• [Problem statement]: The lines from the top of the data down to the line with "open KernelWard (divV)" should be repeated exactly, both ends included.
══ Entries shown
open Finset Filter Topology
open Literature.Probability.LatticeModels (annulus)
open scoped BigOperators
open Literature.MathematicalPhysics.QuantumFieldTheory.Balaban1983to89
open Literature.MathematicalPhysics.QuantumFieldTheory.Balaban1983to89.Beta
open OneStepResolventKernel (JetData KInv)
open OneStepKernelFamily (TbalOf TshotOf flipK D1Tel D1Rep D1Drift)
open PolarizationSign (WardTransversal AxisReflectionCovariant)
open StepDriftWitness (D1Sum d1Sum_iff d1Sum_of_d1Tel d1Rep_iff_d1Drift_of_d1Sum)
open InterLevelTransport (onLat)
open BalabanStepJets (lamCoeffOf)
open AveragingHessianKernels (hessFF)
open KernelWard (divV)
open WindowIdentification (fullSum psum)
open B12Sec2to5 (l1)
open DyadicShell (Pt toReal supNorm)
open ExpKernelCalculus (Site MKer BiLoc shiftK comp VertexFamily VertexFamily₂)
open DecimatedMomentSummable (AbsMoment₂)
open DecimatedMomentSummable (IsMoment₂ summable_smul_of_absMoment₂)
open GhostTable (gFree)
open BubbleTransfer (unitVec)
open DressedMomentNormalisation (resSite)
open PoissonInterior (nrm)
open Summit.QuantumFields.BalabanUV.Beta.TameKernelCalculus (Spr Loc trK)
open Summit.QuantumFields.BalabanUV.Beta.D1BFx.ReducedKernel (TableR TOfRed vertexRed absMoment₂_TOfRed)
open Summit.QuantumFields.BalabanUV.Beta.D1BFx.DressedTadpoleTable (tableRed tadpoleTable)
open Summit.QuantumFields.BalabanUV.Beta.D1BFx.ReducedKernelSandwich (fineHess)
open Summit.QuantumFields.BalabanUV.Beta.D1BFx.ReducedTableBridge (vertexFamily₂_tableRed')
open Summit.QuantumFields.BalabanUV.Beta.D1BFx.FineStencilBF (ffOf)
open Summit.QuantumFields.BalabanUV.Beta.D1BFx.FineStencilBFBalaban (SbfBal exists_vertexFamily_vertexRed_SbfBal)
open Summit.QuantumFields.BalabanUV.Beta.D1BFx.SecondStencilBF (Wbf biLoc_Wbf)
open Summit.QuantumFields.BalabanUV.Beta.D1BFx.GhostKernelComplete (PghQ fineHessGhQ absMoment₂_PghQ)
open Summit.QuantumFields.BalabanUV.Beta.D1BFx.GluonLeg (Ga)
open Summit.QuantumFields.BalabanUV.Beta.D1BFx.GluonLegTails (hGa_of_prop12)
open Summit.QuantumFields.BalabanUV.Beta.D1BFx.FrozenLegTails (nOf MOf hn1)
open Summit.QuantumFields.BalabanUV.Beta.D1BFx.FrozenLegProfile (gfrz)
open VectorTailsLoc (fam kfam)
open Summit.QuantumFields.BalabanUV.Beta.D1BFx.RoadEndBFxSpineDictS (d1Rep_BFx_of_D1Tel_dict_sbpS)
open Matrix Filter Topology
open scoped BigOperators Kronecker
open Literature.Probability.LatticeModels (TorusSite)
open Literature.MathematicalPhysics.QuantumFieldTheory.Balaban1983to89.Beta.Composition (kkt)
open B12Sec2to5 (l1 l1_nonneg)
open ExpKernelCalculus (MKer BiLoc comp hessKer shiftK tr Site)
open OneStepKernelFamily (KInvStep colH vertexOfK TshotOf)
open Summit.QuantumFields.BalabanUV.Beta.AxialDressingRooted (coDressKBmAt coProjBmAtK)
open Summit.QuantumFields.BalabanUV.Beta.D1BFx.SortedKernels (fTL fBL)
open Summit.QuantumFields.BalabanUV.Beta.D1BFx.PackedNSideDictionary (SN)
open Summit.QuantumFields.BalabanUV.Beta.D1BFx.PackedNSidePair (W2NInf)
open AffineAveraging (box toSite unitVec)
open OneStepResolventKernel (Fib wsum LocStencil)
open SecondOrderResponse (vertex2OfK)
open Summit.QuantumFields.BalabanUV.Beta.TameKernelCalculus (Spr)
open Summit.QuantumFields.BalabanUV.Beta.D1BFx.FibredPeriodisation (periodiseF)
open Summit.QuantumFields.BalabanUV.Beta.D1BFx.SortedPack (sortK)
open Summit.QuantumFields.BalabanUV.Beta.D1BFx.SortedReblocking (torusBlockEquiv)
open Summit.QuantumFields.BalabanUV.Beta.D1BFx.SortedEmbedding (e₁)
open Summit.QuantumFields.BalabanUV.Beta.D1BFx.PeriodicArrays (arr)
open Summit.QuantumFields.BalabanUV.Beta.D1BFx.TorusCombKKT (I J CombRows tauT Khat Qhat)
open Summit.QuantumFields.BalabanUV.Beta.D1BFx.TorusGaugeBasis (What0)
open Summit.QuantumFields.BalabanUV.Beta.D1BFx.TorusGaugeBasisMatrix (Nhat)
open Summit.QuantumFields.BalabanUV.Beta.D1BFx.TorusCoframeJets (Djet Tjet₀ Tjet₁ Tjet₁₁ Ajet₀ Ajet₁ Ajet₁₁)
open Summit.QuantumFields.BalabanUV.Beta.D1BFx.RWeightedLegPack (NlegRoad)
open Summit.QuantumFields.BalabanUV.Beta.D1BFx.GaugeJetLocal (idK1)
open Summit.QuantumFields.BalabanUV.Beta.D1BFx.GhostStencil (ghCur)
open Summit.QuantumFields.BalabanUV.Beta.D1BFx.TorusGhostPairStencils (gh₂)
open Summit.QuantumFields.BalabanUV.Beta.D1BFx.CombFPWordArrays (nFcol)
open Summit.QuantumFields.BalabanUV.Beta.D1BFx.WardJetsFromNoether (oslot)
open Summit.QuantumFields.BalabanUV.Beta.D1BFx.ColourLiftAdE3 (c₃)
open Summit.QuantumFields.BalabanUV.Beta.D1BFx.PackedKernelSplit (blk ffV ffW legCross blockTerms)
open Summit.QuantumFields.BalabanUV.Beta.D1BFx.ReducedKernelF (TOfLeg)
open Summit.QuantumFields.BalabanUV.Beta.D1BFx.CoarseGramInverse (multM)
open Summit.QuantumFields.BalabanUV.Beta.D1BFx.RWeightedLegPack (sandP)
open Summit.QuantumFields.BalabanUV.Beta.D1BFx.RProjector (Pgt)
open Summit.QuantumFields.BalabanUV.Beta.D1BFx.GhostLeg (Ggh)
open OneStepResolventKernel (JetData)
open Summit.QuantumFields.BalabanUV.Beta.D1BFx.ReducedKernel (TOfRed)
open Summit.QuantumFields.BalabanUV.Beta.D1BFx.GhostKernelComplete (PghQ)
open Summit.QuantumFields.BalabanUV.Beta.D1BFx.PackedRoadK6cSkeletonNN (tshot_eq_hptw_form_of_junctions_NN)
open Summit.QuantumFields.BalabanUV.Beta.D1BFx.RestKernelGhostWords (GhIdx ghostWordK pRemK_sixteen_eq_sum_ghostWordK)
open Summit.QuantumFields.BalabanUV.Beta.D1BFx.GluonLegTails (spr_Ga_of_prop12)
open Summit.QuantumFields.BalabanUV.Beta.D1BFx.FineStencilBFBalaban (SbfBal)
open Summit.QuantumFields.BalabanUV.Beta.D1BFx.SecondStencilBF (Wbf)
open Summit.QuantumFields.BalabanUV.Beta.D1BFx.DressedTadpoleTable (tableRed)
open Summit.QuantumFields.BalabanUV.Beta.D1BFx.ReducedKernel (TableR)
open Summit.QuantumFields.BalabanUV.Beta.D1BFx.RoadEndBFxJunctionsS (d1Rep_BFx_of_junctions_sbpS)
open Summit.QuantumFields.BalabanUV.Beta.D1BFx.PackedRoadRestFamily (RoadIdx RkRoad Vroad Wroad Vgh Wgh wroad wroad_eq_dite sum_RkRoad_of_neZero)
open Summit.QuantumFields.BalabanUV.Beta.D1BFx.PackedRoadRowsPow (road_sand_rows_pow road_blk_rows_pow)
open Summit.QuantumFields.BalabanUV.Beta.D1BFx.RestKernelGhostRoad (decay510_ghostWordK_road KG_road_nonneg kappaG_road_pos)
open Summit.QuantumFields.BalabanUV.Beta.D1BFx.TorusWeightWordTwisted (tBw₁)
open Summit.QuantumFields.BalabanUV.Beta.D1BFx.PackedCoframePairLimit (cofPairInf)
open Summit.QuantumFields.BalabanUV.Beta.D1BFx.PackedSortedBridges (embFF)
open B5Hk163Strip (kappa163)
open ExpKernelCalculus (Zl)
open Summit.QuantumFields.BalabanUV.Beta.D1BFx.RestKernelFPSlotRoad (END_rows_RkFP_road)
open Summit.QuantumFields.BalabanUV.Beta.D1BFx.RestKernelGhostSlotJ (END_rows_RkGhJ)
open Summit.QuantumFields.BalabanUV.Beta.D1BFx.RestKernelSlotGlue (hMR_elim hRu_elim_zero)
open Summit.QuantumFields.BalabanUV.Beta.D1BFx.RestKernelGhostWords (GhIdx ghostWordK)
open B12Sec2to5 (Decay510)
════
• [Response to the exercise]:
open Finset Filter Topology
open Literature.Probability.LatticeModels (annulus)
open scoped BigOperators
open Literature.MathematicalPhysics.QuantumFieldTheory.Balaban1983to89
open Literature.MathematicalPhysics.QuantumFieldTheory.Balaban1983to89.Beta
open OneStepResolventKernel (JetData KInv)
open OneStepKernelFamily (TbalOf TshotOf flipK D1Tel D1Rep D1Drift)
open PolarizationSign (WardTransversal AxisReflectionCovariant)
open StepDriftWitness (D1Sum d1Sum_iff d1Sum_of_d1Tel d1Rep_iff_d1Drift_of_d1Sum)
open InterLevelTransport (onLat)
open BalabanStepJets (lamCoeffOf)
open AveragingHessianKernels (hessFF)
open KernelWard (divV)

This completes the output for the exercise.